Experts say most of us are hitting our daily dose – one serving of a lean option like chicken contains 26g of protein – but that there are added skin perks if you pick fish as a regular source.

A study in the Journal of the American Academy of Dermatology showed that people who ate fish had less acne. Dermatologists suspect that the real hero is the omega-3 fatty acid content. “Omega- 3 fatty acids have an anti-inflammatory effect on the body and skin, and acne is an inflammatory condition,” says Dr Zeichner. Not a fish lover? Get your omega-3 fix from protein sources such as walnuts.

So, which diet to follow?

Simply put, to nourish your skin from the inside out, you need to eat a balanced diet that’s full of fish, produce, whole grains, and healthy fats – and short on refined carbs.

That last point is non-negotiable if you don’t want to undermine a clear-skin regimen. Beyond the assault that high blood sugar makes on your collagen, researchers believe that a poor diet full of low-fibre comfort foods can slow digestion and promote unhealthy bacteria, which then leads to a leaky gut lining.

This causes inflammation in the body, which worsens inflammatory skin conditions like acne, rosacea and eczema.

Stick to fish- and veggie-laden Mediterranean and Asian diets, for example, and you’ll check off all the right boxes for a great complexion.
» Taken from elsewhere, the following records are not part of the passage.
import Summits.BirchSwinnertonDyer.BirchSwinnertonDyer.Theses.UniversalToricDescent
import Literature.NumberTheory.EllipticCurves.IwasawaAlgebraRankOneIdealProofs
import Literature.NumberTheory.EllipticCurves.IwasawaAlgebraPseudoNullProofs
import HarnessLib

/-!
# Disproof of `TwinAlgMuZeroAtThree` (stmt-BirchSwinnertonDyer-24737) — findings

Standing disprover's work file (`cdisprove-stmt-BirchSwinnertonDyer-24737-g0`, refuter lineage,
cycle 1, 2026-08-29). Crux (route `UniversalToricDescent`, rank 205, R2 text; consumer = kernel⁺
24256 `…KernelRationalRoadOdd.kernelRat_of_r2Text`), VERBATIM over pinned decls — see
`twinAlgMuZeroAtThree_iff` below for the readback through the abbreviation `Conclusion`:
for `E'/ℚ` (global minimal model `W'`), `N' = N_{E'}`, `K` imaginary quadratic Heegner for `N'` with
`d_K` odd, `ρ̄_{E',3}` onto, bucket guard `Mult E' 3 ∧ 3 ∤ ord₃ Δ_min ∨ GoodSS E' 3 ∧ a₃ = 0`, `κ`
anticyclotomic with topological generator `γ`, `𝔭 ∋ 3` of degree one, `𝔭' ∋ 3`, `𝔭' ≠ 𝔭`:
`X := XAc (E'/K) 3 κ 𝔭' ∅ γ` (print's `X_{∅,0}(E'/K_∞^{ac})`: relaxed at `𝔭`, strict at `𝔭' = 𝔭̄`) is
`Λ`-torsion AND `Ch_Λ(X)·R₀⟦T⟧ = (g')` for some `g'` with a coefficient of `3`-adic norm `1` (`μ = 0`).
BSD is not proved by any of this.

## VERDICT (cycle 1): NO KILL — a located no-counterexample memo

* Lean level. The conclusion has exactly two definitional levers and both push TRUE: (i) the tree's
  `Module.charIdeal` is a `finprod` with junk value `⊤` off finitely-generated torsion modules, and
  `⊤·R₀⟦T⟧ = (1)` has the unit coefficient `1` (`exists_generator_of_eq_top`, §1); (ii) `X = 0`
  (more generally `X` finite = pseudo-null) satisfies BOTH conjuncts (`conclusion_of_subsingleton`,
  §1). `XAc` itself is pinned to genuine cohomology (Pontryagin dual of Castella's `Sel_𝔭'(K_∞, E[3^∞])`,
  a `Λ`-module through `γ`), so no junk MODEL of `X` can be chosen; and at every rank-one UNIT datum
  (`ord_3 log P = 0`-type numerics) the conclusion is a tree THEOREM
  (`Theorems.UniversalToricDescentTwinAlgMuUnitPairs.twinAlgMu_at_mult_unit`, `…_at_goodSS_unit`,
  p728796: there `Ch_Λ(X)·R₀⟦T⟧ = R₀⟦T⟧`). A refutation therefore needs an EXPLICIT twin datum with
  `X` of positive `Λ`-rank or `μ_alg > 0` — an abstract Pontryagin dual, not computable in the kernel,
  and (paper level) none is known or expected.
* Paper level. The load-bearing content is `Λ`-torsion ∧ `μ_alg(X_{∅,0}) = 0` at `p = 3` on bucket B
  (`3 ∥ N`, très ramifié) and bucket C₀ (`a₃ = 0`). Torsion: Howard/Castella–Hsieh/BCS Kolyvagin-system
  arguments need only `ρ̄` onto + Heegner + `p` split and are insensitive to the reduction type at `p`
  for the `(∅,0)` structure once a non-trivial BDP value exists; `μ = 0`: the printed engines
  ([BCS2024 = arXiv:2405.00270, Thm. 4.2.1 (b) p. 8, Prop. 4.2.2 p. 9] = Hsieh's `μ(𝓛^{BDP}) = 0`
  [Hsieh2014 = arXiv:1112.1580, Thm. B pp. 3–4] + one divisibility) are stated for good ORDINARY `p`
  (and `(disc)` odd, p. 2); at `p = 3` multiplicative/supersingular they are NOT in print (presearch:
  corpus + galaxy, queries "anticyclotomic supersingular mu-invariant BDP", "relaxed strict Selmer
  multiplicative p=3": none) — OPEN, not false. The only printed SOURCE of anticyclotomic `μ > 0` is the
  Eisenstein/CM congruence mechanism (Vatsal; [Hsieh2014, p. 4 l. 40]), which needs `ρ̄₃` REDUCIBLE —
  excluded by `ρ̄₃` onto; for the `(∅,0)` structure `μ` is moreover isogeny-invariant (the
  Perrin-Riou/Schneider isogeny defect `δ = Σ_{v∣p} (local) − (global)` vanishes for the relaxed/strict
  pair), and [CGLS = arXiv:2008.02571, pp. 2–3, 9, 12, 25] prove `μ = 0` even at Eisenstein `p` when
  `φ|_{G_p} ∉ {1, ω}`. So no `μ > 0` mechanism survives the hypotheses. Director's ruling applied:
  mutate hypotheses, not instances.

## LOAD-BEARING ANALYSIS (§2; "any proof must use H" ⟺ the mutant without H is false)

| hypothesis H | mutant (§2) | status |
|---|---|---|
| `SatisfiesHeegnerHypothesis N' K` | `…WithoutHeegner` | **LOAD-BEARING for the TORSION clause** (paper): in the DEFINITE case (an odd number of primes `q ∥ N'` inert in `K`; witness pattern `15a1`, `K = ℚ(√−23)`: `d_K = −23` odd, `3` split, `5` inert) the BDP-region central values `L(f, χ⁻¹, 0)` have sign `−1` and vanish identically ([Brooks2015IMRN, pp. 2 (ll. 24–26), 54 (ll. 16–18)]; BDP13 §4.1), the anticyclotomic restriction of the two-variable Greenberg-type `𝓛_𝔭` is `0`, and `X_{∅,0}` is expected (two-variable IMC divisibility + control) to have `Λ`-rank exactly `1` (`≤ 1` from `Sel_{ord,ord}` cotorsion, Bertolini–Darmon). Not kernel-checkable (needs that `Λ`-rank theorem and a `ModularParametrizationData` instance): near-miss `twinAlgMuZeroAtThree_false_without_heegner` (sorry, §3). |
| `W'.HasSurjectiveModNGaloisRep 3` | `…WithoutSurj` | the ENGINE hypothesis (Kolyvagin systems, big image). Dropping it admits CM twins (`32a2 = [0,0,0,−1,0]`, CM by `ℤ[i]`, `3` inert in `ℚ(i)` ⇒ `a₃ = 0`, bucket C₀; `K = ℚ(√−23)` is Heegner for `32`, odd, `3` split) and rational `3`-isogenies (Eisenstein `3`). NO counterexample known: `μ(X_{∅,0})` is isogeny-invariant and CGLS give `μ = 0` off `φ|_{G_3} ∈ {1, ω}`; the CM/`K ≠ F` supersingular case is simply open. Verdict: probably unnecessary for TRUTH, necessary for every known PROOF. |
| bucket guard (vs R1's `¬ Addv E' 3`) | `…WithoutBucketGuard` (= stmt-24254 + `Odd d_K`) | NOT load-bearing for truth: the dropped bucket A (good ordinary `3`) is the case COVERED in print ([BCS2024, Prop. 4.2.2]); the guard is an engine restriction of the consumer. It IS a proper cut: `Negative/GuardCuts.lean` `not_bucketGuard_11a1` (`11a1`: `¬ Addv` but good ordinary, `a₃ = −1`). No `_false_without_`. SHARPENING for the planner: the engines use `3 ∤ ord₃ Δ_min` only through (H0) `E′(K_{∞,w})[3] = 0` at `w ∣ 3`; for split multiplicative `E′/ℚ₃` that is `⟺ 3 ∤ v₃(q) = v₃(Δ′)` (`μ₃ ⊄ ℚ₃`), but for NONSPLIT multiplicative reduction (H0) holds with NO condition on `v₃(Δ′)` (`#Ẽ_ns(𝔽_{3^m}) = 3^m + 1`, `Φ_w` of order ≤ 2, twisted `Ĝ_m` has no `3`-torsion, and `E′` stays nonsplit up the pro-3 tower) — bucket B could be widened to `Mult ∧ (nonsplit ∨ 3 ∤ v₃ Δ′)`; structurally the guard = «`ρ̄|_{G_3}` très ramifié» = Serre weight `p+1 = 4` (idea card `serre-weight-four-transport`). |
| `Odd (NumberField.discr K)` | `…WithoutOddDisc` (= stmt-24254 + bucket guard) | NOT load-bearing for truth (BDP normalisation `(disc)` of [BCS2024, p. 2]; even `d_K` changes constants, not `μ`/torsion); proper cut: `Negative/GuardCuts.lean` `exists_heegner_split_not_odd` (`ℚ(√−14)`, `d_K = −56`, Heegner for `15`, `3` split). No `_false_without_`. |
| `𝔭' ≠ 𝔭` | `…Strong` (conclusion for EVERY `𝔭' ∋ 3`) | NOT load-bearing: `e(𝔭) = f(𝔭) = 1` already forces `3` split, and for `𝔭' = 𝔭` the module is `X_{0,∅} ≅ X_{∅,0}^ι` (complex conjugation), with the same torsion/`μ`. Information for the prover: `Strong` should follow from the crux by `ι`-transport (not typed here). |
| `κ.IsAnticyclotomic` | — | not a lever (the only `ℤ₃`-extension in which `𝔭 ≠ 𝔭̄` play symmetric roles; for the cyclotomic `κ` the `(∅,0)` module is a different, Kato-type object — the statement would change meaning, not truth value in any checkable way). |
| binder `Dt'` | — | UNUSED (ground flag `ground.unused-binder`); any counterexample must still inhabit `ModularParametrizationData W' N'` (modularity; displayed fact `nonempty_modularParametrizationData`). |

## HABITATS / TIGHTNESS (landed on the Negative lane, `Theorems/TwinAlgMuZeroAtThree/Negative/`)

* `Habitat.lean` (p732095; re-landed without the route import p732976): `exists_two_primes_of_splitsIn`; `15a1` certificates (`Mult 3`,
  `ord₃ Δ_min = 4`, `N = 15`, `ρ̄₃` onto via Frobenius witnesses `ℓ = 7, 37`); `exists_bucketB_antecedents`
  — ALL hypotheses except `Dt'` hold at `(15a1, K)` with `d_K = −11`; `…_with_parametrization` adds `Dt'`
  under `nonempty_modularParametrizationData`. The crux is NOT vacuous on bucket B.
* `HabitatC0.lean` (p733266): `17a1` (`a₃ = 0`, `N = 17`, `ρ̄₃` onto
  via `ℓ = 5, 19`) with `d_K = −35` (Heegner for `51`): `exists_bucketC0_antecedents`. Not vacuous on C₀.
* `GuardCuts.lean` (p732219; re-landed without the route import p733051): `not_bucketGuard_11a1`, `exists_heegner_split_not_odd` — R2 ⊊ R1 on the
  curve side and on the field side.

## -- Targets
None this cycle (no line picked; payload `targets = []`).

## HANDOFF
* Landed: `Negative/Habitat.lean` (p732095 → p732976 ACCEPTED), `Negative/GuardCuts.lean` (p732219 → p733051 ACCEPTED),
  `Negative/HabitatC0.lean` (p733266, submitted). Idea card filed: `Ideas/serre-weight-four-transport.md` (disprover's
  standing-cover idea: residual BDP Selmer module level-at-3 blind under (H0); source = weight-4 level-`N′/3` ordinary
  congruent form, e.g. `5.4.a.a ≡ 15a1 (mod 3)` verified at `ℓ ≤ 47`; Hsieh Thm 2 has no weight bound, p.4 L13–37).
* Sorried here (near-miss, §3): `twinAlgMuZeroAtThree_false_without_heegner` — obstruction: no tree
  theorem gives `Λ`-rank ≥ 1 of `X_{∅,0}` in the definite case (needs the two-variable divisibility
  `Ch ∣ 𝓛_𝔭` from Beilinson–Flach classes + sign `−1` vanishing + anticyclotomic control), and
  `ModularParametrizationData 15a1 15` has no constructor in the tree.
* Next regimes if re-armed: (1) type the `ι`-transport `X_{0,∅} ≅ X_{∅,0}^ι` and upgrade the `Strong`
  row to a theorem; (2) if a line is picked, attack its stubs' hypotheses on the two habitats (every stub
  must be consistent with `15a1/ℚ(√−11)` and `17a1/ℚ(√−35)`, and with the unit-pair theorems p728796);
  (3) watch for a definite-case `Λ`-rank theorem entering `Literature/` (then close §3's sorry as a
  Negative lemma `…_false_without_heegner`).
-/

noncomputable section

open scoped Classical

-- D-0017: single-problem summit, so `Summit.BirchSwinnertonDyer.BirchSwinnertonDyer.…` repeats a
-- namespace BY DESIGN.
set_option linter.dupNamespace false

namespace Summit.BirchSwinnertonDyer.BirchSwinnertonDyer.Cruxes.TwinAlgMuZeroAtThree.Disproof

open WeierstrassCurve NumberField IsDedekindDomain Field
open Literature.NumberTheory.EllipticCurves Literature.NumberTheory.EllipticCurves.Rank1Residual
open Literature.NumberTheory.EllipticCurves.ModularForms (ModularParametrizationData)
open Summit.BirchSwinnertonDyer.Rank1Residual.X11b
open Summit.BirchSwinnertonDyer.Rank1Residual.X11b.AcSelmer
open Summit.BirchSwinnertonDyer.Rank1Residual.X11b.Halves
open Summit.BirchSwinnertonDyer.BirchSwinnertonDyer.Theses.UniversalToricDescent (TwinAlgMuZeroAtThree)

/-! ## §1 The conclusion, its readback, and its two definitional levers (both push TRUE) -/

/-- The CONCLUSION of the crux at a datum `(E'/K, κ, γ, 𝔭')`: `X = XAc (E'/K) 3 κ 𝔭' ∅ γ` is
`Λ`-torsion and `Ch_Λ(X)·R₀⟦T⟧ = (g')` for a `g'` with a coefficient of `3`-adic norm `1`. [folklore] -/
def Conclusion {K : Type} [Field K] [NumberField K] (W' : WeierstrassCurve ℚ) (κ : ZpExtension K 3)
    (γ : absoluteGaloisGroup K) [Fact (κ.IsTopGenerator γ)] (𝔭' : HeightOneSpectrum (𝓞 K)) : Prop :=
  Module.IsTorsion (IwasawaAlgebra 3) (XAc (W'.baseChange K) 3 κ 𝔭' ∅ γ) ∧
    ∃ g' : UnrSeries 3,
      (XAc.charIdeal (W'.baseChange K) 3 κ 𝔭' ∅ γ).map (PowerSeries.map (toUnr 3)) = Ideal.span {g'} ∧
        ∃ i : ℕ, ‖((PowerSeries.coeff i g' : unrIntegers 3) : ℂ_[3])‖ = 1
An Asian diet can also net you a few bonus nutrients, such as soya (it contains the antioxidant genistein, which may reverse existing sun damage, according to Dr Zeichner) and fermented foods like miso and kombucha, which are rich in probiotics.

A clinical review in the journal Gut Pathogens shows that probiotics – good bacteria – can help heal the gut and calm skin too.

And the final must for healthy skin: Drink up. “Water is crucial for proper skin cell functioning,” Dr Zeichner says. “If cells are dehydrated, your skin can’t do its job of turning over new cells, creating collagen, and repairing damage.”